All four films in the Criterion Collection’s set received 4K restorations approved by Melvin Van Peebles, and the rough, low-budget features will likely never look better. The Story of a Three-Day Pass’s monochrome images look boast exceptional contrast, while the lavish colors of Watermelon Man and Don’t Play Us Cheap practically pop off the screen. Sweet Sweetback’s Baadasssss Song retains its inherently raw, low-budget look, but that doesn’t preclude the transfer from offering up crystal-clear images, even in on-location nighttime shots that sport clear black levels that prevent the actors from being washed out in inky murk. Three of the films have simple, cleanly separated mono tracks, while Don’t Play Us Cheap has a 5.1 surround mix that gives its musical numbers an enveloping atmosphere that only deepens the film’s warmth. There are no audible flaws in any soundtrack.
Even by the standards of Criterion’s recent, ludicrously stuffed mega-box sets, the label goes above and beyond with the extras on offer here. The two most considerable features here are two feature-length movies: Baadasssss!, the 2003 dramatized biography by Van Peebles’s son, Mario, about his father’s struggles to make his most enduring film, and Joe Angio’s documentary How to Eat Your Watermelon in White Company (and Enjoy It), which covers the director’s life and work. The set also comes with three of Van Peebles’s early short films: Sunlight, Three Pickup Men for Herrick, and Les cinq cent balles.

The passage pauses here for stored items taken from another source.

import Literature.MathematicalPhysics.QuantumFieldTheory.Balaban1983to89.B9Thm312WholeLeafCompleteNbr

/-!
# `Balaban1983to89.B9Thm312WholeLeafCompleteNbrReg` — [B9] Theorem 3.12 (p. 423) AS THE WHOLE PRINTED LEAF `B9.Thm312Printed` AT THE PINS WITH NO
# DISPLAYED RESIDUAL, NEIGHBOURHOOD-SITED CO-READINGS, and the TRANSPOSITION LETTERS (G, G₁ symmetric; (∇_UA)ᵀ = A∇\*_U) asked only UNDER THE
# (3.35)∕(3.36) PREFIX — the form the record discharges

T. Bałaban, *Propagators for lattice gauge theories in a background field*, Commun. Math. Phys. **99** (1985) 389–434
[`Balaban1985BackgroundPropagators`, "B9"]; [4] = T. Bałaban, *Propagators and renormalization transformations for lattice
gauge theories. II*, Commun. Math. Phys. **96** (1984) 223–250 [`Balaban1984PropagatorsII`].

statement-level skeleton of published theorems with citation tags; proofs where landed; nothing here is a claim about the
Yang–Mills mass gap

THE PRINTED LOCI are those of `…B9Thm312WholeLeafRelH`, `…B9Thm312WholeBlocksNbr` and `…B9Thm312WholeHHolderNbr` (verbatim there).

WHY THIS FILE (successor of `…B9Thm312WholeLeafComplete.thm312Printed_complete`, same seat).  That leaf reads the (3.43)–(3.46) quantities of
`GD i`, `G₁ i` through `L2ReadsRel` ∕ `H1ReadsRel` ∕ `InputReadsRel` and the Hölder member of (3.133) through `CoReadsHHolderRel` — schemas whose
observation is sited on the CLASS of y and which are NOT dischargeable at the record geometry (n06-k's located obstructions (O1)∕(O2), kernel
negative `B9RWSumsReadsRelNegative.not_l2ReadsRel_evBK`), so at the instance those binders could only be carried vacuously.  THIS FILE proves
the same residual-free leaf with those four co-reading families replaced by their NEIGHBOURHOOD-SITED re-typings `B9RWSumsReadsNbr.L2ReadsNbr` ∕
`H1ReadsNbr` ∕ `InputReadsNbr` (the species n06-d discharges at the record, `B9CoReadingCoordsL2.l2ReadsNbr_kernelFamilyB_coords_*`) and
`B9Thm312WholeHHolderNbr.CoReadsHHolderNbr`, and with the two second-order L² lines modelled print-faithfully by the direction-pair families
∇_{U,ν}∇_{U,μ}A, A∇\*_{U,ν}∇\*_{U,μ} packaged by `familyOp` (letters `Dd Dds`, schema `Thm33G0L2P`).  ROUTE: the landed leaf
`B9Thm312WholeLeafRelH.thm312Printed_of_stepRelH` (whose remaining co-readings `CoRealizesRel` ∕ `CoReadsGlob` ∕ `CoRealizesHRel` are the
dischargeable species of n06-d's `B9CoReadingCoords*`) is fed, as its residual `hres`, the two typed blocks `L2Block K … U ∧ B9.Ineq343_345 K … U`
for K ∈ [G_D, G₁] from `B9Thm312WholeBlocksNbr.l2Block_of_step_nbr` ∕ `holder_of_step_nbr` and the Hölder member of (3.133) for H, H₁ from
`B9Thm312WholeHHolderNbr.hkh_of_step_nbr`, per member and per configuration, weakened to uniform constants (threshold max(M₁, M_L, M_L′),
smallness min(a₁, (2(θ₁c + 1))⁻¹, (2(B₂θ₂c² + 1))⁻¹), rate ρ_f).

THIS VARIANT (successor of `…B9Thm312WholeLeafCompleteNbr.thm312Printed_completeNbr`, same seat, same day).  That leaf asks the transposition
letters `hsym` (G, G₁ symmetric) and `htr` ((∇_UG)ᵀ = G∇\*_U, (∇_UG₁)ᵀ = G₁∇\*_U) for EVERY configuration U : Cfg; at the coordinate pins the model of
G(U) is self-transpose exactly when G(U) is trace-symmetric, which the record proves for G-valued (unitary) U only, and ∇\*_U is the trace-adjoint
of ∇_U only for unitary U (n06-d's located point, pub-ymgap INBOX 2026-08-27) — so those two binders are dischargeable only under the regularity
prefix (3.35)∕(3.36).  Since the leaf uses them only inside the per-member residual, which IS under that prefix, THIS FILE re-proves the leaf with
the two binders merged into ONE binder `hsym` of the standard schema shape `∀ i, M₁ ≤ M → ∀ α₀ > 0, Mα₀ ≤ a₁ → ∀ U, Reg335 → Reg336 → …`;
everything else is verbatim (the uniform bound `constL2N_le` is imported from the predecessor).

WHAT THIS FILE PROVES: ★★ `thm312Printed_completeNbrReg` (0 `def`, 0 named fact, 0 sorry).
New binders versus `thm312Printed_complete`: the radius `r`, the evaluation constant `Cev ≧ 0`, the neighbourhood count `mN`
(`(nbr (geo i) r y).card ≤ mN`), the level comparability `CL ≧ 1` (`d(a,a′) ≤ r ⇒ Lʲ⁽ᵃ⁾η ≤ CL·Lʲ⁽ᵃ′⁾η`), the direction type `P` with the letters
`Dd Dds`; `Lap` and the second-argument saturation `hRdist'` are gone (the latter follows from `hRdist` and the symmetry of d).

HONEST SCOPE.  Nothing of print is asserted; every schema is a HYPOTHESIS of printed shape whose derivation (located gap G-B9-16) is not typed;
kernel-checked bookkeeping — NOT a node discharge, NOT summit progress; one finite lattice at a time; nothing continuum, nothing about the mass
gap.  Cell `pub-ymgap` (HUMAN RULING D-0062), Track A node N06 [B9], N06-ASSIGNMENT v1 row 20 (bundle F7), seat `pub-ymgap-dag-n06-l` (g5),
2026-08-27 (second filing of the day).
-/

namespace Literature.MathematicalPhysics.QuantumFieldTheory.Balaban1983to89.B9Thm312WholeLeafCompleteNbrReg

Among the other extras are a 1997 commentary track by Van Peebles for Sweet Sweetback’s Baadasssss Song, interviews with the director (ranging from French television appearances in the 1960s all the way up to new talks conducted not long before his death for this release), and archival episodes of the public broadcasting show Black Journal devoted to each of the films in the set. There are also extras related to Mario Van Peebles’s included film, and new discussions about Van Peebles’s legacy with critics like Nelson George and scholars such as Amy Abugo Ongiri. An accompanying booklet features essays on each film from various critics.
The Criterion Collection adds to their impressive recent spate of multi-film box sets with a loaded showcase for a great and lesser-known American maverick.